Relation Direct-Instance-Of

Arity: 2
Documentation:
An individual i is an DIRECT-INSTANCE-OF class C if i is an instance-of C and there is no other subclass of C defined in the current ontology of which i is also an instance-of. Such a class C is a `minimal' or `most-specific' parent class for the individual i. The direct class is not necessarily unique; an individual can have several most-specific classes. Note that this relation is indexical -- its truth depends the contents of the current knowledge base rather than the world.

The distinction between INSTANCE-OF and DIRECT-INSTANCE-OF is not the same as the relationship between asserting instance-of directly and having the system infer it. The meanings of both instance-of and direct-instance-of, and every other object-level relation in a knowledge base mean, are independent of whether they are asserted explicitly or inferred.
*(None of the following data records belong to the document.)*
import Mathlib
import Literature.Analysis.FluidPDE.VectorCalculus

/-!
# Route RotatingEulerWindowProfile — BC5 rung for the deciding crux `RotatingWindowProfileExists`
(item stmt-NavierStokesRegularity-19865): an explicit linear inhabitant of the rotated profile clause block
minus its far-field tail

The deciding crux of `Theses/RotatingEulerWindowProfile.lean` asks for a C² solution `(β, α, e, U, Ω)` of the
ROTATED similarity-profile system of 3D Euler — momentum form
`(1-β) U + α e×U + DU·(β(y-c) - α e×(y-c) + U) + ∇P = 0`, vorticity form
`DΩ·V - DU·Ω = -Ω - α e×Ω`, `div U = 0`, `m Ω = curl U`, global Lipschitz bounds, `‖Ω 0‖ = 1` — with
`α ≠ 0`, `2/5 ≤ β < 1/2` AND the marginal far-field decay `|Ω| ≲ ⟨y⟩^{-1/β}`, `|U| ≲ ⟨y⟩^{1-1/β}`.

This cycle-free file (it does not import the route) proves that EVERY clause except the decay is satisfied,
for every `β` in the window and every angular speed `α` (in particular `α ≠ 0`), by the explicit
NON-EQUIVARIANT linear profile about the axis `e = e₂`
`U = A_α y`, `A_α = [[1, α, 0], [α, 0, -1/2], [0, 1/2, -1]]` (trace `0`, `curl U ≡ e₀`), `Ω ≡ e₀`, `m = 1`, `c = 0`,
`P(y) = -½ ⟨y, M_α y⟩`, `M_α = A_α + α (J A_α - A_α J) + A_α² = [[2-α², 3α, 0], [3α, 3α²-1/4, 0], [0, 0, -1/4]]`
(`J = e₂ × ·`). The α-terms are active (`alpha_terms_active`: `[J, A_α] e₀ ≠ 0`), so the rotated sign
conventions of the clause block are exercised, and any refutation of the crux must use the tail conjunct —
exactly the Chae-marginal decay `k = 1/β` where no Liouville theorem is available for `α ≠ 0`
(Pineau–Vicol 2026, p. 4; Chae 2015, Thm 1.1 needs `k > 1/β`). Linear (stagnation-type) profiles are exact
infinite-energy self-similar Euler blow-ups `u = (T-t)^{β-1} R U(R⁻¹(x-x₀)/(T-t)^β)`, a regime about which the
Clay statement says nothing: the rung lies outside the summit's known regime.

Main statement: `rotatingEulerWindowProfile_linearRung` (the crux block verbatim with the decay conjunct removed and
`α ≠ 0` dropped from the hypotheses because the witness works for all `α`).
-/

open Literature.Analysis.FluidPDE InnerProductSpace
open scoped RealInnerProductSpace

namespace Summit.NavierStokesRegularity.NavierStokesRegularity.Theorems

namespace RotatingEulerWindowProfileLinearRung

noncomputable section

/-- `ℝ³`. -/
abbrev E3 := EuclideanSpace ℝ (Fin 3)

/-- basis vector `e₀`. -/
def e0 : E3 := EuclideanSpace.single 0 1
/-- basis vector `e₁`. -/
def e1 : E3 := EuclideanSpace.single 1 1
/-- basis vector `e₂` (the rotation axis). -/
def e2 : E3 := EuclideanSpace.single 2 1



/-- The linear profile `A_α`. -/
def A (α : ℝ) : E3 →L[ℝ] E3 :=
  (EuclideanSpace.proj 0).smulRight e0 + α • (EuclideanSpace.proj 1).smulRight e0
  + α • (EuclideanSpace.proj 0).smulRight e1 + (-(1/2 : ℝ)) • (EuclideanSpace.proj 2).smulRight e1
  + (1/2 : ℝ) • (EuclideanSpace.proj 1).smulRight e2 + (-1 : ℝ) • (EuclideanSpace.proj 2).smulRight e2

/-- the three coordinates of `A_α y`. -/
theorem A_apply_coord (α : ℝ) (y : E3) (i : Fin 3) :
    A α y i = if i = 0 then y 0 + α * y 1 else if i = 1 then α * y 0 - (1/2) * y 2 else (1/2) * y 1 - y 2 := by
  fin_cases i <;> simp [A, e0, e1, e2] <;> ring

/-- `(A_α y)₀ = y₀ + α y₁`. -/
@[simp] theorem A_apply_zero (α : ℝ) (y : E3) : A α y 0 = y 0 + α * y 1 := by
  simpa using A_apply_coord α y 0
/-- `(A_α y)₁ = α y₀ - y₂/2`. -/
@[simp] theorem A_apply_one (α : ℝ) (y : E3) : A α y 1 = α * y 0 - (1/2) * y 2 := by
  simpa using A_apply_coord α y 1
/-- `(A_α y)₂ = y₁/2 - y₂`. -/
@[simp] theorem A_apply_two (α : ℝ) (y : E3) : A α y 2 = (1/2) * y 1 - y 2 := by
  simpa using A_apply_coord α y 2

/-- coordinates of the cross product -/
@[simp] theorem cross_apply_zero (v w : E3) : cross v w 0 = v 1 * w 2 - v 2 * w 1 := by
  simp [cross, cross_apply]
/-- second coordinate of the cross product. -/
@[simp] theorem cross_apply_one (v w : E3) : cross v w 1 = v 2 * w 0 - v 0 * w 2 := by
  simp [cross, cross_apply]
/-- third coordinate of the cross product. -/
@[simp] theorem cross_apply_two (v w : E3) : cross v w 2 = v 0 * w 1 - v 1 * w 0 := by
  simp [cross, cross_apply]

/-- The pressure `P_α(y) = -½ ⟨y, M_α y⟩`, written as a polynomial in the coordinates. -/
def P (α : ℝ) (y : E3) : ℝ :=
  -(1/2 : ℝ) * ((2 - α ^ 2) * (y 0) ^ 2 + 6 * α * (y 0 * y 1) + (3 * α ^ 2 - 1/4) * (y 1) ^ 2
    - (1/4) * (y 2) ^ 2)

/-- Its gradient `-M_α y`. -/
def gradP (α : ℝ) (y : E3) : E3 :=
  (-((2 - α ^ 2) * y 0 + 3 * α * y 1)) • e0 + (-(3 * α * y 0 + (3 * α ^ 2 - 1/4) * y 1)) • e1
    + ((1/4) * y 2) • e2

/-- the coordinate functions are `C^∞` / have the obvious derivative -/
theorem hasFDerivAt_coord (i : Fin 3) (y : E3) :
    HasFDerivAt (fun z : E3 => z i) (EuclideanSpace.proj i : E3 →L[ℝ] ℝ) y :=
  (EuclideanSpace.proj i : E3 →L[ℝ] ℝ).hasFDerivAt

/-- the Fréchet derivative of the quadratic pressure, as a combination of coordinate projections. -/
theorem hasFDerivAt_P (α : ℝ) (y : E3) :
    HasFDerivAt (P α)
      (-(1/2 : ℝ) • ((2 - α ^ 2) • ((2 * y 0) • (EuclideanSpace.proj 0 : E3 →L[ℝ] ℝ))
        + (6 * α) • ((y 0) • (EuclideanSpace.proj 1 : E3 →L[ℝ] ℝ) + (y 1) • (EuclideanSpace.proj 0 : E3 →L[ℝ] ℝ))
        + (3 * α ^ 2 - 1/4) • ((2 * y 1) • (EuclideanSpace.proj 1 : E3 →L[ℝ] ℝ))
        - (1/4 : ℝ) • ((2 * y 2) • (EuclideanSpace.proj 2 : E3 →L[ℝ] ℝ)))) y := by
  have h0 := hasFDerivAt_coord 0 y
  have h1 := hasFDerivAt_coord 1 y
  have h2 := hasFDerivAt_coord 2 y
  have hsq0 : HasFDerivAt (fun z : E3 => z 0 ^ 2) ((2 * y 0) • (EuclideanSpace.proj 0 : E3 →L[ℝ] ℝ)) y := by
    simpa using h0.pow 2
  have hsq1 : HasFDerivAt (fun z : E3 => z 1 ^ 2) ((2 * y 1) • (EuclideanSpace.proj 1 : E3 →L[ℝ] ℝ)) y := by
    simpa using h1.pow 2
  have hsq2 : HasFDerivAt (fun z : E3 => z 2 ^ 2) ((2 * y 2) • (EuclideanSpace.proj 2 : E3 →L[ℝ] ℝ)) y := by
    simpa using h2.pow 2
  have hprod : HasFDerivAt (fun z : E3 => z 0 * z 1)
      ((y 0) • (EuclideanSpace.proj 1 : E3 →L[ℝ] ℝ) + (y 1) • (EuclideanSpace.proj 0 : E3 →L[ℝ] ℝ)) y := by
    simpa using h0.fun_mul h1
  unfold P
  exact ((((hsq0.const_mul _).fun_add (hprod.const_mul _)).fun_add (hsq1.const_mul _)).fun_sub
    (hsq2.const_mul _)).const_mul _

/-- that derivative is the dual of `gradP α y = -M_α y`. -/
theorem fderiv_P_eq_toDual (α : ℝ) (y : E3) :
    (-(1/2 : ℝ) • ((2 - α ^ 2) • ((2 * y 0) • (EuclideanSpace.proj 0 : E3 →L[ℝ] ℝ))
        + (6 * α) • ((y 0) • (EuclideanSpace.proj 1 : E3 →L[ℝ] ℝ) + (y 1) • (EuclideanSpace.proj 0 : E3 →L[ℝ] ℝ))
        + (3 * α ^ 2 - 1/4) • ((2 * y 1) • (EuclideanSpace.proj 1 : E3 →L[ℝ] ℝ))
        - (1/4 : ℝ) • ((2 * y 2) • (EuclideanSpace.proj 2 : E3 →L[ℝ] ℝ))))
      = InnerProductSpace.toDual ℝ E3 (gradP α y) := by
  refine ContinuousLinearMap.ext fun v => ?_
  simp only [InnerProductSpace.toDual_apply_apply]
  simp only [gradP, e0, e1, e2, inner_add_left, real_inner_smul_left, EuclideanSpace.inner_single_left,
    map_one, one_mul, smul_apply, add_apply,
    sub_apply, PiLp.proj_apply, smul_eq_mul]
  ring

/-- `∇P_α(y) = -M_α y`. -/
theorem hasGradientAt_P (α : ℝ) (y : E3) : HasGradientAt (P α) (gradP α y) y := by
  rw [hasGradientAt_iff_hasFDerivAt]
  exact (hasFDerivAt_P α y).congr_fderiv (fderiv_P_eq_toDual α y)

/-- `gradient (P α) y = gradP α y`. -/
theorem gradient_P (α : ℝ) (y : E3) : gradient (P α) y = gradP α y :=
  (hasGradientAt_P α y).gradient

/-- the pressure is `C¹` (indeed polynomial). -/
theorem contDiff_P (α : ℝ) : ContDiff ℝ 1 (P α) := by
  unfold P
  fun_prop

/-- first coordinate of `gradP`. -/
@[simp] theorem gradP_apply_zero (α : ℝ) (y : E3) : gradP α y 0 = -((2 - α ^ 2) * y 0 + 3 * α * y 1) := by
  simp [gradP, e0, e1, e2]
/-- second coordinate of `gradP`. -/
@[simp] theorem gradP_apply_one (α : ℝ) (y : E3) : gradP α y 1 = -(3 * α * y 0 + (3 * α ^ 2 - 1/4) * y 1) := by
  simp [gradP, e0, e1, e2]
/-- third coordinate of `gradP`. -/
@[simp] theorem gradP_apply_two (α : ℝ) (y : E3) : gradP α y 2 = (1/4) * y 2 := by
  simp [gradP, e0, e1, e2]

/-- `curl A_α ≡ e₀` -/
theorem curl_A (α : ℝ) (y : E3) : curl (A α) y = e0 := by
  ext i
  fin_cases i <;> simp [curl, ContinuousLinearMap.fderiv, e0]
  norm_num

/-- `div A_α ≡ 0` -/
theorem isDivFree_A (α : ℝ) : VectorCalculus.IsDivFree (A α : E3 → E3) := by
  intro x
  rw [divergence_eq_sum_inner_fderiv (EuclideanSpace.basisFun (Fin 3) ℝ)]
  simp [Fin.sum_univ_three, ContinuousLinearMap.fderiv, EuclideanSpace.inner_single_left]

/-- the α-terms of the rotated block do NOT cancel on this profile (`[J, A_α] e₀ = -2α e₀ + e₁ - ½ e₂ ≠ 0`) -/
theorem alpha_terms_active (α : ℝ) : cross e2 (A α e0) - A α (cross e2 e0) ≠ 0 := by
  intro h
  have := congrArg (fun v : E3 => v 1) h
  simp [e0, e2] at this

/-- **BC5 rung.** The rotated similarity-profile clause block of `RotatingWindowProfileExists`
minus its far-field decay conjunct is inhabited, for every exponent in the window and every angular
speed `α`, by the explicit linear profile `A_α` about the axis `e₂` with constant vorticity `e₀`. -/
theorem linearRung :
    ∀ β α : ℝ, (2 / 5 : ℝ) ≤ β → β < 1 / 2 → ∃ (e : EuclideanSpace ℝ (Fin 3)) (U Ω : EuclideanSpace ℝ (Fin 3) → EuclideanSpace ℝ (Fin 3)), ‖e‖ = 1 ∧ ((2 / 5 : ℝ) ≤ β ∧ β < 1 / 2 ∧ ContDiff ℝ 2 U ∧ ContDiff ℝ 1 Ω ∧ Literature.Analysis.FluidPDE.VectorCalculus.IsDivFree U ∧ (∃ m : ℝ, 0 < m ∧ ∀ y, m • Ω y = Literature.Analysis.FluidPDE.curl U y) ∧ (∃ L : NNReal, LipschitzWith L U ∧ LipschitzWith L Ω) ∧ (∃ (c : EuclideanSpace ℝ (Fin 3)) (P : EuclideanSpace ℝ (Fin 3) → ℝ), ContDiff ℝ 1 P ∧ (∀ y, (1 - β) • U y + α • Literature.Analysis.FluidPDE.cross e (U y) + fderiv ℝ U y (β • (y - c) - α • Literature.Analysis.FluidPDE.cross e (y - c) + U y) + gradient P y = 0) ∧ (∀ y, fderiv ℝ Ω y (β • (y - c) - α • Literature.Analysis.FluidPDE.cross e (y - c) + U y) - fderiv ℝ U y (Ω y) = -(Ω y) - α • Literature.Analysis.FluidPDE.cross e (Ω y))) ∧ ‖Ω 0‖ = 1) := by
  intro β α hb1 hb2
  refine ⟨e2, A α, fun _ => e0, by simp [e2], hb1, hb2, (A α).contDiff, contDiff_const, isDivFree_A α,
    ⟨1, one_pos, fun y => by simpa using (curl_A α y).symm⟩, ?_, ⟨0, P α, contDiff_P α, ?_, ?_⟩, by simp [e0]⟩
  · exact ⟨‖A α‖₊, (A α).lipschitz, LipschitzWith.const' e0⟩
  · intro y
    rw [gradient_P]
    ext i
    fin_cases i <;> simp [ContinuousLinearMap.fderiv, sub_zero, e2] <;> ring
  · intro y
    ext i
    fin_cases i <;> simp [ContinuousLinearMap.fderiv, sub_zero, e0, e2]

end

end RotatingEulerWindowProfileLinearRung

/-- **BC5 rung of route RotatingEulerWindowProfile** (crux `RotatingWindowProfileExists`, item
stmt-NavierStokesRegularity-19865): the rotated similarity-profile clause block minus its far-field decay conjunct is
inhabited for every `2/5 ≤ β < 1/2` and every `α` — see the module docstring for the explicit witness. -/
theorem rotatingEulerWindowProfile_linearRung :
    ∀ β α : ℝ, (2 / 5 : ℝ) ≤ β → β < 1 / 2 → ∃ (e : EuclideanSpace ℝ (Fin 3)) (U Ω : EuclideanSpace ℝ (Fin 3) → EuclideanSpace ℝ (Fin 3)), ‖e‖ = 1 ∧ ((2 / 5 : ℝ) ≤ β ∧ β < 1 / 2 ∧ ContDiff ℝ 2 U ∧ ContDiff ℝ 1 Ω ∧ Literature.Analysis.FluidPDE.VectorCalculus.IsDivFree U ∧ (∃ m : ℝ, 0 < m ∧ ∀ y, m • Ω y = Literature.Analysis.FluidPDE.curl U y) ∧ (∃ L : NNReal, LipschitzWith L U ∧ LipschitzWith L Ω) ∧ (∃ (c : EuclideanSpace ℝ (Fin 3)) (P : EuclideanSpace ℝ (Fin 3) → ℝ), ContDiff ℝ 1 P ∧ (∀ y, (1 - β) • U y + α • Literature.Analysis.FluidPDE.cross e (U y) + fderiv ℝ U y (β • (y - c) - α • Literature.Analysis.FluidPDE.cross e (y - c) + U y) + gradient P y = 0) ∧ (∀ y, fderiv ℝ Ω y (β • (y - c) - α • Literature.Analysis.FluidPDE.cross e (y - c) + U y) - fderiv ℝ U y (Ω y) = -(Ω y) - α • Literature.Analysis.FluidPDE.cross e (Ω y))) ∧ ‖Ω 0‖ = 1) :=
  RotatingEulerWindowProfileLinearRung.linearRung

end Summit.NavierStokesRegularity.NavierStokesRegularity.Theorems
Cyc makes the distinction between #%instanceOf and #%allInstanceOf. #%allInstanceOf means the same thing as INSTANCE-OF in our ontology. However, #%instanceOf is subtlely different from direct-instance-of. When someone asserts (#%instanceOf i C) to Cyc, it means the same thing as (#%allInstanceOf i C), but Cyc creates a pointer between an instance unit and a collection unit. Later, someone may define a subclass C_sub of C and assert (#%instanceOf i C_sub), and this is consistent with the earlier #%instanceOf assertion.

Direct-instance-of is useful for maintaining a class hierarchy in a modular, canonical form. It is defined here because some systems maintain direct-instance-of and some applications depend on this.

Notes:

  • Some frame-oriented systems organize instance/class relationships in a way that takes advantage of the direct-instance-of information. Loom, for instance, runs a classifier procedure that determines the direct-instance-of relationship, given some instance-of assertions and knowledge about the subclass-of relationships among existing terms.